Примечание: Для выполнения руководства нужно использовать Google Chrome.
Выберите опцию Express Signup.
Укажите свои личные данные и нажмите кнопку continue. Вы получите электронное письмо с проверочным кодом. Скопируйте и вставьте в форму на странице StartSSL.
Ваш запрос на сертификат будет рассмотрен, после чего вы получите сообщение с новой информацией. Наберитесь терпения: этот процесс может занять около 6 часов.
Получив сообщение, используйте ссылку и новый код аутентификации (в нижней части письма), чтобы продолжить.
На данном этапе нужно создать закрытый ключ; существует 2 уровня сложности этого ключа: High и Medium. Выберите High.
Когда ключ будет готов, нажмите Install.
Chrome выведет всплывающее окно, сообщающее, что сертификат был успешно установлен.
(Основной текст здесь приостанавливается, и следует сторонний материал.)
import Literature.NumberTheory.EllipticCurves.SelmerFiniteProofs
import Literature.NumberTheory.EllipticCurves.KummerSelmerStructure
import Literature.NumberTheory.EllipticCurves.Jetchev2008.SelmerStructures
import HarnessLib

/-!
# The walk's input `hfin` DISCHARGED: the Selmer group of the Kummer structure made transverse at a
# finite set of places and relaxed at one place is FINITE, for every transverse family (cell
# `bsd-stepL`, seat `bsd-stepL-tam3-p1`, helper toward item 19109 `EulerHalvesAtThree`, registered
# stub `stub_jetchevMaxHLAtThree`)

HONEST FRAMING. Nothing here proves BSD, J₃ or any divisibility of a Heegner point; the registered stub
is NOT discharged; no item closes; 0 classes move (T7); `--supports stmt-BirchSwinnertonDyer-19109`
(helper). WHAT THIS FILE DOES. The named input `hfin` of `Koly.tamagawaExponent_le_m_of_admissibleFamilies`
(p497855) ∕ of the supply displays (p498607, `…WalkSupplyAtThreeSharp`) — finiteness of
`((selmerF W n 𝒯 S).relaxedAt {v}).selmerGroup`, the relaxed Selmer modules `H_{𝓕^λ(c)}` of [J] §4.3
— is PROVED for every `n ≠ 0`, every transverse family `𝒯`, every finite set `S` of places and every
place `v`: such a Selmer group imposes the Kummer condition at every finite place outside
`S ∪ {v}`, hence (Silverman Cor. X.4.4 place by place: the tree's `selmerLocalKer_le_unramifiedKer`
with the PROVED inertia compatibility `exists_mem_inertia_apply_eq_holds` and reduction step
`smul_localPoints_eq_of_mem_inertia_holds`, read through `comap_localization_kummerSelmerStructure`)
lies in `H¹(G_K, E[n]; T)` for the finite set `T = bad ∪ {w ∣ n} ∪ S ∪ {v}`, which is finite by
Silverman Lemma X.4.3 (the tree's PROVED `finite_h1Unramified_holds`). General statement
`finite_selmerGroup_transverseAt_relaxedAt` over any number field; `hfin_of_kummer` is the walk's
hypothesis verbatim (`W/ℚ` base-changed to `K`, `n = p^k`).
References (locators only; no cited FACT declared): [cite: SilvermanAEC2009, Lemma X.4.3, Cor. X.4.4]
[cite: Jetchev2008, §4.3 (p. 816) (the structures 𝓕^λ(c))]. Design: theorems only; `K : Type u`
for the general statement, `K : Type` for the walk's form. Axioms: `propext`, `Classical.choice`,
`Quot.sound`.
-/

set_option autoImplicit false

noncomputable section

open scoped Classical NumberField

namespace Summit.BirchSwinnertonDyer.Rank1Residual.JET.Walk

open WeierstrassCurve IsDedekindDomain NumberField Literature.NumberTheory.EllipticCurves
  Literature.NumberTheory.EllipticCurves.Jetchev2008 Literature.NumberTheory.GaloisRepresentations
  Literature.NumberTheory.GaloisRepresentations.DiscreteGaloisModule

universe u

/-- **Finiteness of the relaxed–transverse Kummer Selmer groups.** For an elliptic curve `X` over a
number field `K`, `n ≠ 0`, any family `𝒯` of local conditions, any finite set `S` of finite places
and any finite place `v`: the Selmer group of `(Kummer_n).transverseAt 𝒯 S` relaxed at `v` is finite
— it lies in `H¹(G_K, E[n]; bad ∪ {w ∣ n} ∪ S ∪ {v})` (Cor. X.4.4 place by place), finite by
Lemma X.4.3. [cite: SilvermanAEC2009, Lemma X.4.3, Cor. X.4.4] -/
theorem finite_selmerGroup_transverseAt_relaxedAt {K : Type u} [Field K] [NumberField K]
    (X : WeierstrassCurve K) [X.IsElliptic] {n : ℤ} (hn : n ≠ 0)
    (𝒯 : SelmerStructure (X.torsionGaloisModule n)) (S : Finset (HeightOneSpectrum (𝓞 K)))
    (v : HeightOneSpectrum (𝓞 K)) :
    Finite (((X.kummerSelmerStructure n).transverseAt 𝒯 S).relaxedAt {v}).selmerGroup := by
  -- the finite set of exceptional places
  let T : Set (HeightOneSpectrum (𝓞 K)) :=
    (X.badPlaces (𝓞 K) ∪ {w | (n : 𝓞 K) ∈ w.asIdeal}) ∪ (↑S ∪ {v})
  have hT : T.Finite :=
    ((X.finite_badPlaces_holds (𝓞 K)).union
      (WeierstrassCurve.finite_setOf_intCast_mem_asIdeal (K := K) hn)).union
      ((Finset.finite_toSet S).union (Set.finite_singleton v))
  -- the Selmer group lies in `H¹(G_K, E[n]; T)` (as a map of subtypes: the two ambient spellings of
  -- `H¹(K, E[n])` — `galoisCohomology (torsionGaloisModule n) 1` and `discreteH1 Γ_K E[n]` — agree by `rfl`)
  have hle : ∀ c : galoisCohomology (X.torsionGaloisModule n) 1,
      c ∈ (((X.kummerSelmerStructure n).transverseAt 𝒯 S).relaxedAt {v}).selmerGroup →
        (c : galH1Torsion X n) ∈ h1Unramified (geomTorsion X n) T := by
    intro c hc
    refine mem_h1Unramified_iff.mpr fun w hw 𝔓 h𝔓 ↦ ?_
    simp only [T, Set.mem_union, Set.mem_setOf_eq, Set.mem_singleton_iff, Finset.mem_coe,
      not_or] at hw
    obtain ⟨⟨hbad, hwn⟩, hwS, hwv⟩ := hw
    -- the local condition at `w` is the Kummer condition
    have hwv' : w ∉ ({v} : Finset (HeightOneSpectrum (𝓞 K))) := by simpa using hwv
    have hcond : (((X.kummerSelmerStructure n).transverseAt 𝒯 S).relaxedAt {v}) (Sum.inr w) =
        X.kummerSelmerStructure n (Sum.inr w) := by
      simp [SelmerStructure.relaxedAt, SelmerStructure.transverseAt, hwv', hwS]
    have hloc : galoisCohomology.localization (X.torsionGaloisModule n) (Sum.inr w) 1 c ∈
        X.kummerSelmerStructure n (Sum.inr w) := by
      have h := (SelmerStructure.mem_selmerGroup_iff
        (((X.kummerSelmerStructure n).transverseAt 𝒯 S).relaxedAt {v}) c).mp hc (Sum.inr w)
      rwa [hcond] at h
    have hker : (c : galH1Torsion X n) ∈ selmerLocalKer X (w.adicCompletion K) n :=
      (SetLike.ext_iff.mp (X.comap_localization_kummerSelmerStructure n (Sum.inr w)) c).mp
        (AddSubgroup.mem_comap.mpr hloc)
    exact selmerLocalKer_le_unramifiedKer
      (IsDedekindDomain.HeightOneSpectrum.exists_mem_inertia_apply_eq_holds w)
      X.smul_localPoints_eq_of_mem_inertia_holds hbad hwn h𝔓 hker
  -- Lemma X.4.3
  haveI : Finite (geomTorsion X n) := X.finite_torsionPoints_holds (AlgebraicClosure K) hn
  haveI : ContinuousSMul (Field.absoluteGaloisGroup K) (geomTorsion X n) :=
    continuousSMul_geomTorsion X X.isOpen_stabilizer_point_holds n
  have hfin : Finite (h1Unramified (geomTorsion X n) T) := finite_h1Unramified_holds K _ hT
  refine @Finite.of_injective _ _ hfin
    (fun x ↦ (⟨(x.1 : galH1Torsion X n), hle x.1 x.2⟩ : h1Unramified (geomTorsion X n) T)) ?_
  intro a b h
  exact Subtype.ext (congrArg Subtype.val h :)

/-- **The walk's `hfin`, VERBATIM** (`Koly.tamagawaExponent_le_m_of_admissibleFamilies`, p497855):
`Finite ((selmerF W p^k 𝒯 (placesDividing K m)).relaxedAt {v}).selmerGroup` for every `m` and `v`.
[cite: SilvermanAEC2009, Lemma X.4.3, Cor. X.4.4] [cite: Jetchev2008, §4.3 (p. 816)] -/
theorem hfin_of_kummer {K : Type} [Field K] [NumberField K] (W : WeierstrassCurve ℚ) [W.IsElliptic]
    {p : ℕ} (hp : p.Prime) (k : ℕ)
    (𝒯 : SelmerStructure ((W.baseChange K).torsionGaloisModule ((p ^ k : ℕ) : ℤ))) :
    ∀ (m : ℕ) (v : HeightOneSpectrum (𝓞 K)),
      Finite ((selmerF W ((p ^ k : ℕ) : ℤ) 𝒯 (placesDividing K m)).relaxedAt {v}).selmerGroup := by
  intro m v
  haveI : (W.baseChange K).IsElliptic := inferInstanceAs (W.map (algebraMap ℚ K)).IsElliptic
  exact finite_selmerGroup_transverseAt_relaxedAt (W.baseChange K)
    (by exact_mod_cast pow_ne_zero k hp.ne_zero) 𝒯 (placesDividing K m) v

end Summit.BirchSwinnertonDyer.Rank1Residual.JET.Walk

end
Итак, теперь браузер авторизован при помощи нового сертификата, а это значит, что теперь вы имеете доступ к StartSSL AUTHENTICATION AREAS. На данном этапе нужно корректно отформатировать созданный сертификат, чтобы VPS мог использовать его. Нажмите на ссылку Control panel и выберите опцию Authenticate. Chrome выведет всплывающее окно, спрашивая, нужно ли пройти авторизацию, и покажет только что установленный сертификат. Войдите в панель управления при помощи этого сертификата.
Также нужно подтвердить доменное имя, так как без этого невозможно установить сертификат. В панели управления выберите Validations Wizard, а затем Type to Domain Name Validation. При этом будет запрошен адрес электронной почты, привязанный к этому домену (он выглядит примерно так: postmaster@yourdomain.com).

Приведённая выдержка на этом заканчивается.